Why not just cover the stucture with ballast, the eye will blend it to the background. 

How much fill is too much?










John


----------



## Nutz-n-Bolts (Aug 12, 2010)

JJ, you could set a up a tipple to fill cars with dirt and bury them just as in John's photo. That would be enough operation to last quite a while !








But it looks fine just the way it is too. 

John, as usual I love the oh so applicable photos you dig out !


----------



## Mike Reilley (Jan 2, 2008)

Viaduct...in steel. I know you like welding so here's an idea.










That's the viaduct in Letchworth State Park in NY. You could simplify it for your layout by building several of the four leg towers and tacking them onto the side of the layout where your support steel goes into the cement. The support steel would still show, but it would be occluded by the outer structure to some degree. Then, you could span between those supports with simple pieces of sheet steel to make it look like a deck plate girder bridge. You'd just tack weld these to the existing deck steel on the sides. Alternatively, you could use plastic/acrylic...and glue on stiffener detail. Ray Dunakin uses a method like that and his bridges look wonderful. Lotsa eye catching detail. Your curves are wide enough that the plastic would be able to bend around your existing structure. It night look like this...











Then...just ballast the top of the viaduct.


One thing to consider is that your viaduct area looks like water flows across it...probably animals run under it too. So, you don't want to create a wall.


----------



## John J (Dec 29, 2007)

We had a strong wind storm last year (2009) and I did not have enought wight on the tarp on my stack of cement bags. it blew off and they got wet and that was the results. Concrete pillows. I knew I would find a use for them and that was it. They are the base for the elevated section. I plan on covering them with dirt of some kind. Waste not want not. 

HE HE HE


----------



## NTCGRR (Jan 2, 2008)

In JJs photos and seeing the tractor in the back ground, I would have filled those areas before I layed the track. or even after and created scencs.


----------



## John J (Dec 29, 2007)

Posted By NTCGRR on 03 Jan 2011 07:38 PM 
In JJs photos and seeing the tractor in the back ground, I would have filled those areas before I layed the track. or even after and created scencs. 

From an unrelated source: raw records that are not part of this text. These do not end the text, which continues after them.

set_option maxHeartbeats 1000000 in
/-- every digit `8 ≤ a < 157` fails: `¬ CA_a` over every field of characteristic `157` — the bad-prime computations of
[cite: CastryckLaterveerOunaies2012, Thm. 4] (degrees `≤ 7`) extended to every digit `8 ≤ a < 157` by explicit `𝔽_157`-rational examples and the
binomial criterion. [cite: GrafVonBothmerEtAl2007, Prop. 6] -/
theorem not_holdsInDegree_digit_of_char_oneHundredFiftySeven {a : ℕ} (h8 : 8 ≤ a) (hap : a < 157) : ¬ HoldsInDegree K a := by
  haveI : Fact (Nat.Prime 157) := ⟨by norm_num⟩
  interval_cases a
  · exact not_holdsInDegree_eight_of_char_157 K
  · exact not_holdsInDegree_nine_of_char_157 K
  · exact not_holdsInDegree_ten_of_char_157 K
  · exact not_holdsInDegree_eleven_of_char_157 K
  · exact not_holdsInDegree_twelve_of_char_157 K
  · exact not_holdsInDegree_thirteen_of_char_157 K
  · exact not_holdsInDegree_fourteen_of_char_157 K
  · exact not_holdsInDegree_fifteen_of_char_157 K
  · exact not_holdsInDegree_of_choose_modEq_one K 157 (d := 16) (m := 6) (by norm_num) (by norm_num) (by decide)
  · exact not_holdsInDegree_seventeen_of_char_157 K
  · exact not_holdsInDegree_eighteen_of_char_157 K
  · exact not_holdsInDegree_nineteen_of_char_157 K
  · exact not_holdsInDegree_twenty_of_char_157 K
  · exact not_holdsInDegree_twentyOne_of_char_157 K
  · exact not_holdsInDegree_twentyTwo_of_char_157 K
  · exact not_holdsInDegree_twentyThree_of_char_157 K
  · exact not_holdsInDegree_of_choose_modEq_one K 157 (d := 24) (m := 11) (by norm_num) (by norm_num) (by decide)
  · exact not_holdsInDegree_twentyFive_of_char_157 K
  · exact not_holdsInDegree_twentySix_of_char_157 K
  · exact not_holdsInDegree_twentySeven_of_char_157 K
  · exact not_holdsInDegree_twentyEight_of_char_157 K
  · exact not_holdsInDegree_twentyNine_of_char_157 K
  · exact not_holdsInDegree_of_choose_modEq_one K 157 (d := 30) (m := 6) (by norm_num) (by norm_num) (by decide)
  · exact not_holdsInDegree_thirtyOne_of_char_157 K
  · exact not_holdsInDegree_thirtyTwo_of_char_157 K
  · exact not_holdsInDegree_thirtyThree_of_char_157 K
  · exact not_holdsInDegree_thirtyFour_of_char_157 K
  · exact not_holdsInDegree_thirtyFive_of_char_157 K
  · exact not_holdsInDegree_thirtySix_of_char_157 K
  · exact not_holdsInDegree_thirtySeven_of_char_157 K
  · exact not_holdsInDegree_thirtyEight_of_char_157 K
  · exact not_holdsInDegree_of_choose_modEq_one K 157 (d := 39) (m := 8) (by norm_num) (by norm_num) (by decide)
  · exact not_holdsInDegree_forty_of_char_157 K
  · exact not_holdsInDegree_fortyOne_of_char_157 K
  · exact not_holdsInDegree_fortyTwo_of_char_157 K
  · exact not_holdsInDegree_fortyThree_of_char_157 K
  · exact not_holdsInDegree_fortyFour_of_char_157 K
  · exact not_holdsInDegree_fortyFive_of_char_157 K
  · exact not_holdsInDegree_fortySix_of_char_157 K
  · exact not_holdsInDegree_fortySeven_of_char_157 K
  · exact not_holdsInDegree_fortyEight_of_char_157 K
  · exact not_holdsInDegree_fortyNine_of_char_157 K
  · exact not_holdsInDegree_fifty_of_char_157 K
  · exact not_holdsInDegree_fiftyOne_of_char_157 K
  · exact not_holdsInDegree_fiftyTwo_of_char_157 K
  · exact not_holdsInDegree_fiftyThree_of_char_157 K
  · exact not_holdsInDegree_fiftyFour_of_char_157 K
  · exact not_holdsInDegree_fiftyFive_of_char_157 K
  · exact not_holdsInDegree_fiftySix_of_char_157 K
  · exact not_holdsInDegree_fiftySeven_of_char_157 K
  · exact not_holdsInDegree_fiftyEight_of_char_157 K
  · exact not_holdsInDegree_fiftyNine_of_char_157 K
  · exact not_holdsInDegree_sixty_of_char_157 K
  · exact not_holdsInDegree_sixtyOne_of_char_157 K
  · exact not_holdsInDegree_sixtyTwo_of_char_157 K
  · exact not_holdsInDegree_sixtyThree_of_char_157 K
  · exact not_holdsInDegree_sixtyFour_of_char_157 K
  · exact not_holdsInDegree_sixtyFive_of_char_157 K
  · exact not_holdsInDegree_sixtySix_of_char_157 K
  · exact not_holdsInDegree_sixtySeven_of_char_157 K
  · exact not_holdsInDegree_sixtyEight_of_char_157 K
  · exact not_holdsInDegree_of_choose_modEq_one K 157 (d := 69) (m := 16) (by norm_num) (by norm_num) (by decide)
  · exact not_holdsInDegree_seventy_of_char_157 K
  · exact not_holdsInDegree_seventyOne_of_char_157 K
  · exact not_holdsInDegree_seventyTwo_of_char_157 K
  · exact not_holdsInDegree_seventyThree_of_char_157 K
  · exact not_holdsInDegree_seventyFour_of_char_157 K
  · exact not_holdsInDegree_seventyFive_of_char_157 K
  · exact not_holdsInDegree_seventySix_of_char_157 K
  · exact not_holdsInDegree_seventySeven_of_char_157 K
  · exact not_holdsInDegree_seventyEight_of_char_157 K
  · exact not_holdsInDegree_seventyNine_of_char_157 K
  · exact not_holdsInDegree_of_choose_modEq_one K 157 (d := 80) (m := 22) (by norm_num) (by norm_num) (by decide)
  · exact not_holdsInDegree_of_choose_modEq_one K 157 (d := 81) (m := 8) (by norm_num) (by norm_num) (by decide)
  · exact not_holdsInDegree_eightyTwo_of_char_157 K
  · exact not_holdsInDegree_of_choose_modEq_one K 157 (d := 83) (m := 8) (by norm_num) (by norm_num) (by decide)
  · exact not_holdsInDegree_eightyFour_of_char_157 K
  · exact not_holdsInDegree_eightyFive_of_char_157 K
  · exact not_holdsInDegree_eightySix_of_char_157 K
  · exact not_holdsInDegree_eightySeven_of_char_157 K
  · exact not_holdsInDegree_eightyEight_of_char_157 K
  · exact not_holdsInDegree_eightyNine_of_char_157 K
  · exact not_holdsInDegree_ninety_of_char_157 K
  · exact not_holdsInDegree_ninetyOne_of_char_157 K
  · exact not_holdsInDegree_ninetyTwo_of_char_157 K
  · exact not_holdsInDegree_ninetyThree_of_char_157 K
  · exact not_holdsInDegree_of_choose_modEq_one K 157 (d := 94) (m := 7) (by norm_num) (by norm_num) (by decide)
  · exact not_holdsInDegree_ninetyFive_of_char_157 K
  · exact not_holdsInDegree_ninetySix_of_char_157 K
  · exact not_holdsInDegree_ninetySeven_of_char_157 K
  · exact not_holdsInDegree_of_choose_modEq_one K 157 (d := 98) (m := 22) (by norm_num) (by norm_num) (by decide)
  · exact not_holdsInDegree_of_choose_modEq_one K 157 (d := 99) (m := 39) (by norm_num) (by norm_num) (by decide)
  · exact not_holdsInDegree_oneHundred_of_char_157 K
  · exact not_holdsInDegree_oneHundredOne_of_char_157 K
  · exact not_holdsInDegree_oneHundredTwo_of_char_157 K
  · exact not_holdsInDegree_of_choose_modEq_one K 157 (d := 103) (m := 16) (by norm_num) (by norm_num) (by decide)
  · exact not_holdsInDegree_oneHundredFour_of_char_157 K
  · exact not_holdsInDegree_of_choose_modEq_one K 157 (d := 105) (m := 45) (by norm_num) (by norm_num) (by decide)
  · exact not_holdsInDegree_oneHundredSix_of_char_157 K
  · exact not_holdsInDegree_oneHundredSeven_of_char_157 K
  · exact not_holdsInDegree_oneHundredEight_of_char_157 K
  · exact not_holdsInDegree_oneHundredNine_of_char_157 K
  · exact not_holdsInDegree_oneHundredTen_of_char_157 K
  · exact not_holdsInDegree_of_choose_modEq_one K 157 (d := 111) (m := 51) (by norm_num) (by norm_num) (by decide)
  · exact not_holdsInDegree_oneHundredTwelve_of_char_157 K
  · exact not_holdsInDegree_oneHundredThirteen_of_char_157 K
  · exact not_holdsInDegree_of_choose_modEq_one K 157 (d := 114) (m := 15) (by norm_num) (by norm_num) (by decide)
  · exact not_holdsInDegree_oneHundredFifteen_of_char_157 K
  · exact not_holdsInDegree_oneHundredSixteen_of_char_157 K
  · exact not_holdsInDegree_of_choose_modEq_one K 157 (d := 117) (m := 57) (by norm_num) (by norm_num) (by decide)
  · exact not_holdsInDegree_oneHundredEighteen_of_char_157 K
  · exact not_holdsInDegree_oneHundredNineteen_of_char_157 K
  · exact not_holdsInDegree_oneHundredTwenty_of_char_157 K
  · exact not_holdsInDegree_oneHundredTwentyOne_of_char_157 K
  · exact not_holdsInDegree_oneHundredTwentyTwo_of_char_157 K
  · exact not_holdsInDegree_oneHundredTwentyThree_of_char_157 K
  · exact not_holdsInDegree_oneHundredTwentyFour_of_char_157 K
  · exact not_holdsInDegree_of_choose_modEq_one K 157 (d := 125) (m := 8) (by norm_num) (by norm_num) (by decide)
  · exact not_holdsInDegree_oneHundredTwentySix_of_char_157 K
  · exact not_holdsInDegree_of_choose_modEq_one K 157 (d := 127) (m := 40) (by norm_num) (by norm_num) (by decide)
  · exact not_holdsInDegree_oneHundredTwentyEight_of_char_157 K
  · exact not_holdsInDegree_oneHundredTwentyNine_of_char_157 K
  · exact not_holdsInDegree_oneHundredThirty_of_char_157 K
  · exact not_holdsInDegree_oneHundredThirtyOne_of_char_157 K
  · exact not_holdsInDegree_of_choose_modEq_one K 157 (d := 132) (m := 6) (by norm_num) (by norm_num) (by decide)
  · exact not_holdsInDegree_oneHundredThirtyThree_of_char_157 K
  · exact not_holdsInDegree_of_choose_modEq_one K 157 (d := 134) (m := 51) (by norm_num) (by norm_num) (by decide)
  · exact not_holdsInDegree_oneHundredThirtyFive_of_char_157 K
  · exact not_holdsInDegree_oneHundredThirtySix_of_char_157 K
  · exact not_holdsInDegree_of_choose_modEq_one K 157 (d := 137) (m := 9) (by norm_num) (by norm_num) (by decide)
  · exact not_holdsInDegree_oneHundredThirtyEight_of_char_157 K
  · exact not_holdsInDegree_oneHundredThirtyNine_of_char_157 K
  · exact not_holdsInDegree_oneHundredForty_of_char_157 K
  · exact not_holdsInDegree_oneHundredFortyOne_of_char_157 K
  · exact not_holdsInDegree_oneHundredFortyTwo_of_char_157 K
  · exact not_holdsInDegree_oneHundredFortyThree_of_char_157 K
  · exact not_holdsInDegree_oneHundredFortyFour_of_char_157 K
  · exact not_holdsInDegree_oneHundredFortyFive_of_char_157 K
  · exact not_holdsInDegree_of_choose_modEq_one K 157 (d := 146) (m := 6) (by norm_num) (by norm_num) (by decide)
  · exact not_holdsInDegree_of_choose_modEq_one K 157 (d := 147) (m := 19) (by norm_num) (by norm_num) (by decide)
  · exact not_holdsInDegree_oneHundredFortyEight_of_char_157 K
  · exact not_holdsInDegree_oneHundredFortyNine_of_char_157 K
  · exact not_holdsInDegree_of_choose_modEq_one K 157 (d := 150) (m := 10) (by norm_num) (by norm_num) (by decide)
  · exact not_holdsInDegree_oneHundredFiftyOne_of_char_157 K
  · exact not_holdsInDegree_oneHundredFiftyTwo_of_char_157 K
  · exact not_holdsInDegree_oneHundredFiftyThree_of_char_157 K
  · exact not_holdsInDegree_oneHundredFiftyFour_of_char_157 K
  · exact not_holdsInDegree_oneHundredFiftyFive_of_char_157 K
  · exact not_holdsInDegree_of_choose_modEq_one K 157 (d := 156) (m := 2) (by norm_num) (by norm_num) (by decide)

This section was done long before I got the Tractor. 

I did not feel like moving a billion tons of dirt with a wheelbarow


----------



## NTCGRR (Jan 2, 2008)

Now ,maybe 4 tons at the most??????


----------



## John J (Dec 29, 2007)

I have been trying for 4 days to work on my layout. But I have to go to work on printing presses. Now that it had warmed up I dont have time for trains. This sucks out loud. 

JJ


----------



## Mike Reilley (Jan 2, 2008)

When you are retired...everyday is Saturday....you get to choose what you do that day. Sounds to me that you are having issues deciding what to do tomorrow....hehehehehehe.


----------